By Charles C. W.
Cooke
Tuesday, January
11, 2022
Speaking in Georgia today, President
Biden will formally abandon his long-standing support for the legislative
filibuster and endorse a “carve out” for the “voting rights” agenda that he and
his party have quixotically elected to pursue. “Mr. Biden,” the New
York Times confirms, “will not go so far as to call for full-scale elimination of the filibuster, a Senate tradition that allows the minority party to kill legislation
that fails to garner 60 votes.” Instead, he “will endorse changing the Senate rules” to allow only for what he
wishes to achieve in the next month. Americans who tune in to the speech should
refuse to fall for the ruse.
Biden can characterize the move however he
likes, but he cannot hide the uncomfortable fact that, in practical terms, he
is endorsing the wholesale abolition of the filibuster, for all
legislation, in all circumstances, and under majorities held by either party.
There is no such thing as a “narrow exception” to this rule. If the Democrats
proceed, they will alter the Senate forever.
Judging by the enthusiasm with which the
White House has shared previews of his speech, President Biden hopes that his
audience will be hypnotized into believing that the Democrats have been left no
choice but to dispense with the tradition. This passage from the address, in
particular, has been designed to create the impression that we are living
through an unequaled historical mess:
The next
few days, when these bills come to a vote, will mark a turning point in this
nation. Will we choose democracy over autocracy, light over shadow, justice
over injustice? I know where I stand. I will not yield. I will not flinch. I
will defend your right to vote and our democracy against all enemies foreign
and domestic. And so the question is where will the institution of the United
States Senate stand?
These are nice words, and they will be
repeated breathlessly in the media and beyond for the next week, next month, or
more. But they’re also words that could be easily adapted to justify the
Republican Party’s abolishing the filibuster in order to impose, say, a
nationwide ban on abortion.
“The next few days,” President DeSantis
might say,
when these
bills come to a vote, will mark a turning point in this nation. Will we choose
life over death, light over shadow, justice over injustice? I know where I
stand. I will not yield. I will not flinch. I will defend your right to life
and equality under the law against all enemies foreign and domestic. And so the
question is where will the institution of the United States Senate stand?
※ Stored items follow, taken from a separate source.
import Mathlib.Tactic
import HarnessLib

/-!
# R-W WINDOW-TABLE, W1 ROWS 1–4 UNCONDITIONAL — the symbolic integer cells (A): the triple `283 + 5¹¹·13² = 2⁸·3⁸·17³` at `l = 13, 17`

PROOF-ONLY file (D-0012; 0 definitions, 0 `Prop` facts; pure integer arithmetic) of the abc-iut cell — D-0079 RESCUE sub-cell R-W «WINDOW Θ-SIDE
INEQUALITY», W1 ROW DECISIONS composer seat abc-iut-W-row-1 (gen 2). The licence socket's integer cells
`e·⌊(j²P − j·D − (j+1)·ρin)/e⌋ + (j+1)·ρout ≤ P` (`P = e·h/(2l)`, abc-iut-w4-d036's exact cell p460046/p460573 in the orders form of
`Cor312Prov.licence_settingPrVolSharp_pilotDataOfK_of_orders_rat`) for EVERY admissible ramification index `e = e₀·n`, `n ≥ 1`, at every label
`j = i + 1 ≤ l⋆`, with the one-sided data `D = 2e − 1`, `ρin = e/(p−1)` at the wild primes `3, 5` and `D = e − 1`, `ρin = 1` at the tame poles,
`ρout = min(p^a − a·e, p^b − b·e)` (two envelope members); pattern of abc-iut-w4-d094's `WRow.cell_frey343_three` (floor dropped by
`Int.mul_ediv_self_le`, then `nlinarith`, the no-floor form being linear in `n` at each label). Desk check (session folder work/cells.py): every cell
holds exactly for all `n < 400` and the no-floor form for all `n ≥ 1`. Consumers: the row files `WRowFrey283Unconditional*.lean` /
`WRowFrey301327048Unconditional.lean`. HONEST SCOPE: integer arithmetic only; nothing here bears on the printed inequality; no abc claim. [folklore]
-/

namespace Summit.ABC.IUTFork.Conditional

/-! ## The cells at `l = 13` and `l = 17` -/

/-- **Cells over `3` for the row `frey283@13`, every `e = 390·n`** (`n ≥ 1`; `P = 240n`, `D = 2e − 1`, `ρin = e/2`,
`ρout = min(3^5 − 5e, 3^6 − 6e)`): the socket's integer cell at every label `j = i + 1 ≤ 6` (floor dropped, linear in `n`). [folklore] -/
theorem WRow.ucell_frey283_l13_p3 {n : ℕ} (hn : 1 ≤ n) (i : ℕ) (hi : i < 6) :
    ((390 * n : ℕ) : ℤ) *
          (((((i + 1 : ℕ) : ℤ) ^ 2 * ((390 * n * 16 / (2 * 13) : ℕ) : ℤ) - ((i + 1 : ℕ) : ℤ) * ((2 * (390 * n) - 1 : ℕ) : ℤ) -
              ((i + 2 : ℕ) : ℤ) * (((390 * n / 2 : ℕ) : ℤ)))) / ((390 * n : ℕ) : ℤ)) +
        ((i + 2 : ℕ) : ℤ) * min ((3 : ℤ) ^ 5 - 5 * ((390 * n : ℕ) : ℤ)) ((3 : ℤ) ^ 6 - 6 * ((390 * n : ℕ) : ℤ)) ≤
      ((390 * n * 16 / (2 * 13) : ℕ) : ℤ) := by
  have he0 : (0 : ℤ) < ((390 * n : ℕ) : ℤ) := by positivity
  have hP : (390 * n * 16 / (2 * 13) : ℕ) = 240 * n := by omega
  have hfloor := Int.mul_ediv_self_le (k := ((390 * n : ℕ) : ℤ))
    (x := (((i + 1 : ℕ) : ℤ) ^ 2 * ((390 * n * 16 / (2 * 13) : ℕ) : ℤ) - ((i + 1 : ℕ) : ℤ) * ((2 * (390 * n) - 1 : ℕ) : ℤ) -
              ((i + 2 : ℕ) : ℤ) * (((390 * n / 2 : ℕ) : ℤ)))) he0.ne'
  have hsub : ((2 * (390 * n) - 1 : ℕ) : ℤ) = 2 * (390 * (n : ℤ)) - 1 := by
    rw [Nat.cast_sub (by omega)]; push_cast; ring
  have hR : (390 * n / 2 : ℕ) = 195 * n := by omega
  rw [hsub, hP, hR] at hfloor ⊢
  have hmin1 : min ((3 : ℤ) ^ 5 - 5 * ((390 * n : ℕ) : ℤ)) ((3 : ℤ) ^ 6 - 6 * ((390 * n : ℕ) : ℤ)) ≤ (243 : ℤ) - 5 * (390 * (n : ℤ)) :=
    (min_le_left _ _).trans (by push_cast; exact le_rfl)
  have hmin2 : min ((3 : ℤ) ^ 5 - 5 * ((390 * n : ℕ) : ℤ)) ((3 : ℤ) ^ 6 - 6 * ((390 * n : ℕ) : ℤ)) ≤ (729 : ℤ) - 6 * (390 * (n : ℤ)) :=
    (min_le_right _ _).trans (by push_cast; exact le_rfl)
  generalize min ((3 : ℤ) ^ 5 - 5 * ((390 * n : ℕ) : ℤ)) ((3 : ℤ) ^ 6 - 6 * ((390 * n : ℕ) : ℤ)) = ρ at hmin1 hmin2 ⊢
  interval_cases i <;> push_cast at hfloor ⊢ <;> nlinarith

/-- **Cells over `5` for the row `frey283@13`, every `e = 780·n`** (`n ≥ 1`; `P = 660n`, `D = 2e − 1`, `ρin = e/4`,
`ρout = min(5^4 − 4e, 5^5 − 5e)`): the socket's integer cell at every label `j = i + 1 ≤ 6` (floor dropped, linear in `n`). [folklore] -/
theorem WRow.ucell_frey283_l13_p5 {n : ℕ} (hn : 1 ≤ n) (i : ℕ) (hi : i < 6) :
    ((780 * n : ℕ) : ℤ) *
          (((((i + 1 : ℕ) : ℤ) ^ 2 * ((780 * n * 22 / (2 * 13) : ℕ) : ℤ) - ((i + 1 : ℕ) : ℤ) * ((2 * (780 * n) - 1 : ℕ) : ℤ) -
              ((i + 2 : ℕ) : ℤ) * (((780 * n / 4 : ℕ) : ℤ)))) / ((780 * n : ℕ) : ℤ)) +
        ((i + 2 : ℕ) : ℤ) * min ((5 : ℤ) ^ 4 - 4 * ((780 * n : ℕ) : ℤ)) ((5 : ℤ) ^ 5 - 5 * ((780 * n : ℕ) : ℤ)) ≤
      ((780 * n * 22 / (2 * 13) : ℕ) : ℤ) := by
  have he0 : (0 : ℤ) < ((780 * n : ℕ) : ℤ) := by positivity
  have hP : (780 * n * 22 / (2 * 13) : ℕ) = 660 * n := by omega
  have hfloor := Int.mul_ediv_self_le (k := ((780 * n : ℕ) : ℤ))
    (x := (((i + 1 : ℕ) : ℤ) ^ 2 * ((780 * n * 22 / (2 * 13) : ℕ) : ℤ) - ((i + 1 : ℕ) : ℤ) * ((2 * (780 * n) - 1 : ℕ) : ℤ) -
              ((i + 2 : ℕ) : ℤ) * (((780 * n / 4 : ℕ) : ℤ)))) he0.ne'
  have hsub : ((2 * (780 * n) - 1 : ℕ) : ℤ) = 2 * (780 * (n : ℤ)) - 1 := by
    rw [Nat.cast_sub (by omega)]; push_cast; ring
  have hR : (780 * n / 4 : ℕ) = 195 * n := by omega
  rw [hsub, hP, hR] at hfloor ⊢
  have hmin1 : min ((5 : ℤ) ^ 4 - 4 * ((780 * n : ℕ) : ℤ)) ((5 : ℤ) ^ 5 - 5 * ((780 * n : ℕ) : ℤ)) ≤ (625 : ℤ) - 4 * (780 * (n : ℤ)) :=
    (min_le_left _ _).trans (by push_cast; exact le_rfl)
  have hmin2 : min ((5 : ℤ) ^ 4 - 4 * ((780 * n : ℕ) : ℤ)) ((5 : ℤ) ^ 5 - 5 * ((780 * n : ℕ) : ℤ)) ≤ (3125 : ℤ) - 5 * (780 * (n : ℤ)) :=
    (min_le_right _ _).trans (by push_cast; exact le_rfl)
  generalize min ((5 : ℤ) ^ 4 - 4 * ((780 * n : ℕ) : ℤ)) ((5 : ℤ) ^ 5 - 5 * ((780 * n : ℕ) : ℤ)) = ρ at hmin1 hmin2 ⊢
  interval_cases i <;> push_cast at hfloor ⊢ <;> nlinarith

/-- **Cells over `17` for the row `frey283@13`, every `e = 65·n`** (`n ≥ 1`; `P = 15n`, `D = e − 1`, `ρin = 1`,
`ρout = min(17^1 − 1e, 17^2 − 2e)`): the socket's integer cell at every label `j = i + 1 ≤ 6` (floor dropped, linear in `n`). [folklore] -/
theorem WRow.ucell_frey283_l13_p17 {n : ℕ} (hn : 1 ≤ n) (i : ℕ) (hi : i < 6) :
    ((65 * n : ℕ) : ℤ) *
          (((((i + 1 : ℕ) : ℤ) ^ 2 * ((65 * n * 6 / (2 * 13) : ℕ) : ℤ) - ((i + 1 : ℕ) : ℤ) * ((65 * n - 1 : ℕ) : ℤ) -
              ((i + 2 : ℕ) : ℤ) * (1 : ℤ))) / ((65 * n : ℕ) : ℤ)) +
        ((i + 2 : ℕ) : ℤ) * min ((17 : ℤ) ^ 1 - 1 * ((65 * n : ℕ) : ℤ)) ((17 : ℤ) ^ 2 - 2 * ((65 * n : ℕ) : ℤ)) ≤
      ((65 * n * 6 / (2 * 13) : ℕ) : ℤ) := by
  have he0 : (0 : ℤ) < ((65 * n : ℕ) : ℤ) := by positivity
  have hP : (65 * n * 6 / (2 * 13) : ℕ) = 15 * n := by omega
  have hfloor := Int.mul_ediv_self_le (k := ((65 * n : ℕ) : ℤ))
    (x := (((i + 1 : ℕ) : ℤ) ^ 2 * ((65 * n * 6 / (2 * 13) : ℕ) : ℤ) - ((i + 1 : ℕ) : ℤ) * ((65 * n - 1 : ℕ) : ℤ) -
              ((i + 2 : ℕ) : ℤ) * (1 : ℤ))) he0.ne'
  have hsub : ((65 * n - 1 : ℕ) : ℤ) = 65 * (n : ℤ) - 1 := by
    rw [Nat.cast_sub (by omega)]; push_cast; ring
  rw [hsub, hP] at hfloor ⊢
  have hmin1 : min ((17 : ℤ) ^ 1 - 1 * ((65 * n : ℕ) : ℤ)) ((17 : ℤ) ^ 2 - 2 * ((65 * n : ℕ) : ℤ)) ≤ (17 : ℤ) - 1 * (65 * (n : ℤ)) :=
    (min_le_left _ _).trans (by push_cast; exact le_rfl)
  have hmin2 : min ((17 : ℤ) ^ 1 - 1 * ((65 * n : ℕ) : ℤ)) ((17 : ℤ) ^ 2 - 2 * ((65 * n : ℕ) : ℤ)) ≤ (289 : ℤ) - 2 * (65 * (n : ℤ)) :=
    (min_le_right _ _).trans (by push_cast; exact le_rfl)
  generalize min ((17 : ℤ) ^ 1 - 1 * ((65 * n : ℕ) : ℤ)) ((17 : ℤ) ^ 2 - 2 * ((65 * n : ℕ) : ℤ)) = ρ at hmin1 hmin2 ⊢
  interval_cases i <;> push_cast at hfloor ⊢ <;> nlinarith

/-- **Cells over `283` for the row `frey283@13`, every `e = 195·n`** (`n ≥ 1`; `P = 15n`, `D = e − 1`, `ρin = 1`,
`ρout = min(283^0 − 0e, 283^1 − 1e)`): the socket's integer cell at every label `j = i + 1 ≤ 6` (floor dropped, linear in `n`). [folklore] -/
theorem WRow.ucell_frey283_l13_p283 {n : ℕ} (hn : 1 ≤ n) (i : ℕ) (hi : i < 6) :
    ((195 * n : ℕ) : ℤ) *
          (((((i + 1 : ℕ) : ℤ) ^ 2 * ((195 * n * 2 / (2 * 13) : ℕ) : ℤ) - ((i + 1 : ℕ) : ℤ) * ((195 * n - 1 : ℕ) : ℤ) -
              ((i + 2 : ℕ) : ℤ) * (1 : ℤ))) / ((195 * n : ℕ) : ℤ)) +
        ((i + 2 : ℕ) : ℤ) * min ((283 : ℤ) ^ 0 - 0 * ((195 * n : ℕ) : ℤ)) ((283 : ℤ) ^ 1 - 1 * ((195 * n : ℕ) : ℤ)) ≤
      ((195 * n * 2 / (2 * 13) : ℕ) : ℤ) := by
  have he0 : (0 : ℤ) < ((195 * n : ℕ) : ℤ) := by positivity
  have hP : (195 * n * 2 / (2 * 13) : ℕ) = 15 * n := by omega
  have hfloor := Int.mul_ediv_self_le (k := ((195 * n : ℕ) : ℤ))
    (x := (((i + 1 : ℕ) : ℤ) ^ 2 * ((195 * n * 2 / (2 * 13) : ℕ) : ℤ) - ((i + 1 : ℕ) : ℤ) * ((195 * n - 1 : ℕ) : ℤ) -
              ((i + 2 : ℕ) : ℤ) * (1 : ℤ))) he0.ne'
  have hsub : ((195 * n - 1 : ℕ) : ℤ) = 195 * (n : ℤ) - 1 := by
    rw [Nat.cast_sub (by omega)]; push_cast; ring
  rw [hsub, hP] at hfloor ⊢
  have hmin1 : min ((283 : ℤ) ^ 0 - 0 * ((195 * n : ℕ) : ℤ)) ((283 : ℤ) ^ 1 - 1 * ((195 * n : ℕ) : ℤ)) ≤ (1 : ℤ) - 0 * (195 * (n : ℤ)) :=
    (min_le_left _ _).trans (by push_cast; exact le_rfl)
  have hmin2 : min ((283 : ℤ) ^ 0 - 0 * ((195 * n : ℕ) : ℤ)) ((283 : ℤ) ^ 1 - 1 * ((195 * n : ℕ) : ℤ)) ≤ (283 : ℤ) - 1 * (195 * (n : ℤ)) :=
    (min_le_right _ _).trans (by push_cast; exact le_rfl)
  generalize min ((283 : ℤ) ^ 0 - 0 * ((195 * n : ℕ) : ℤ)) ((283 : ℤ) ^ 1 - 1 * ((195 * n : ℕ) : ℤ)) = ρ at hmin1 hmin2 ⊢
  interval_cases i <;> push_cast at hfloor ⊢ <;> nlinarith

/-- **Cells over `3` for the row `frey283@17`, every `e = 510·n`** (`n ≥ 1`; `P = 240n`, `D = 2e − 1`, `ρin = e/2`,
`ρout = min(3^6 − 6e, 3^7 − 7e)`): the socket's integer cell at every label `j = i + 1 ≤ 8` (floor dropped, linear in `n`). [folklore] -/
theorem WRow.ucell_frey283_l17_p3 {n : ℕ} (hn : 1 ≤ n) (i : ℕ) (hi : i < 8) :
    ((510 * n : ℕ) : ℤ) *
          (((((i + 1 : ℕ) : ℤ) ^ 2 * ((510 * n * 16 / (2 * 17) : ℕ) : ℤ) - ((i + 1 : ℕ) : ℤ) * ((2 * (510 * n) - 1 : ℕ) : ℤ) -
              ((i + 2 : ℕ) : ℤ) * (((510 * n / 2 : ℕ) : ℤ)))) / ((510 * n : ℕ) : ℤ)) +
        ((i + 2 : ℕ) : ℤ) * min ((3 : ℤ) ^ 6 - 6 * ((510 * n : ℕ) : ℤ)) ((3 : ℤ) ^ 7 - 7 * ((510 * n : ℕ) : ℤ)) ≤
      ((510 * n * 16 / (2 * 17) : ℕ) : ℤ) := by
  have he0 : (0 : ℤ) < ((510 * n : ℕ) : ℤ) := by positivity
  have hP : (510 * n * 16 / (2 * 17) : ℕ) = 240 * n := by omega
  have hfloor := Int.mul_ediv_self_le (k := ((510 * n : ℕ) : ℤ))
    (x := (((i + 1 : ℕ) : ℤ) ^ 2 * ((510 * n * 16 / (2 * 17) : ℕ) : ℤ) - ((i + 1 : ℕ) : ℤ) * ((2 * (510 * n) - 1 : ℕ) : ℤ) -
              ((i + 2 : ℕ) : ℤ) * (((510 * n / 2 : ℕ) : ℤ)))) he0.ne'
  have hsub : ((2 * (510 * n) - 1 : ℕ) : ℤ) = 2 * (510 * (n : ℤ)) - 1 := by
    rw [Nat.cast_sub (by omega)]; push_cast; ring
  have hR : (510 * n / 2 : ℕ) = 255 * n := by omega
  rw [hsub, hP, hR] at hfloor ⊢
  have hmin1 : min ((3 : ℤ) ^ 6 - 6 * ((510 * n : ℕ) : ℤ)) ((3 : ℤ) ^ 7 - 7 * ((510 * n : ℕ) : ℤ)) ≤ (729 : ℤ) - 6 * (510 * (n : ℤ)) :=
    (min_le_left _ _).trans (by push_cast; exact le_rfl)
  have hmin2 : min ((3 : ℤ) ^ 6 - 6 * ((510 * n : ℕ) : ℤ)) ((3 : ℤ) ^ 7 - 7 * ((510 * n : ℕ) : ℤ)) ≤ (2187 : ℤ) - 7 * (510 * (n : ℤ)) :=
    (min_le_right _ _).trans (by push_cast; exact le_rfl)
  generalize min ((3 : ℤ) ^ 6 - 6 * ((510 * n : ℕ) : ℤ)) ((3 : ℤ) ^ 7 - 7 * ((510 * n : ℕ) : ℤ)) = ρ at hmin1 hmin2 ⊢
  interval_cases i <;> push_cast at hfloor ⊢ <;> nlinarith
In such a circumstance, DeSantis wouldn’t
be calling for the total abolition of the filibuster, you must understand. He’d
merely be asking for a “narrow carve out” — designed to address the Democrats’
“repeated obstruction” of bills protecting that most elemental of American
values, the right to life, liberty, and the pursuit of happiness. And just as
President Biden believes that voting is “different” because it is explicitly
addressed in the Reconstruction Amendments, so President DeSantis might believe
that life is “different” because it is mentioned in the Declaration of
Independence and covered under the equal-protection clause. In such a circumstance,
Vice President Tim Scott might explain to the Wall Street Journal that, while DeSantis
had been reluctant to endorse such a move, the president felt that it was
necessary to “reaffirm that securing the right to life is essential to
safeguarding and strengthening our democracy.”
Pick your poison. I daresay that the
Democratic Party has genuinely convinced itself that there is a meaningful
threat to the right to vote in the United States, but it must understand that
there is no good reason that the Republican Party cannot do the same thing on
another deeply felt matter. Maybe it would be reforming federal entitlements,
so as to fix the existential threat posed by a debt crisis. Maybe it would be
nationalizing concealed carry, so as to ensure that the Second Amendment is
incorporated in the manner anticipated by the privileges-or-immunities
guarantee within the 14th Amendment. Maybe it would be protecting the sanctity
of the franchise by demanding voter-ID requirements and eliminating same-day
registration. Who knows? The point is that no party has a monopoly on use of
the it’s-too-important clause, which is why our system does not tend to feature
it’s-too-important clauses, and why, on the rare occasions that they are
invoked, they have a bad habit of destroying the institutions to which they
have been attached and backfiring on those who wielded them.
With the exception of Kyrsten Sinema,
who has defended the filibuster on the grounds that it prevents “radical reversals
in federal policy which would cement uncertainty, deepen divisions, and further
erode Americans’ confidence in our government,” and Joe Manchin, who has noted
correctly that “anytime there’s a carveout, you eat the whole turkey, there’s
nothing left,” the institutional Democratic Party seems to struggle mightily to
comprehend this. Ask a Democrat why their project is “different” from a future
Republican project, and you will eventually be told in exasperation that it is
because the Democrats are Good and the Republicans are Bad.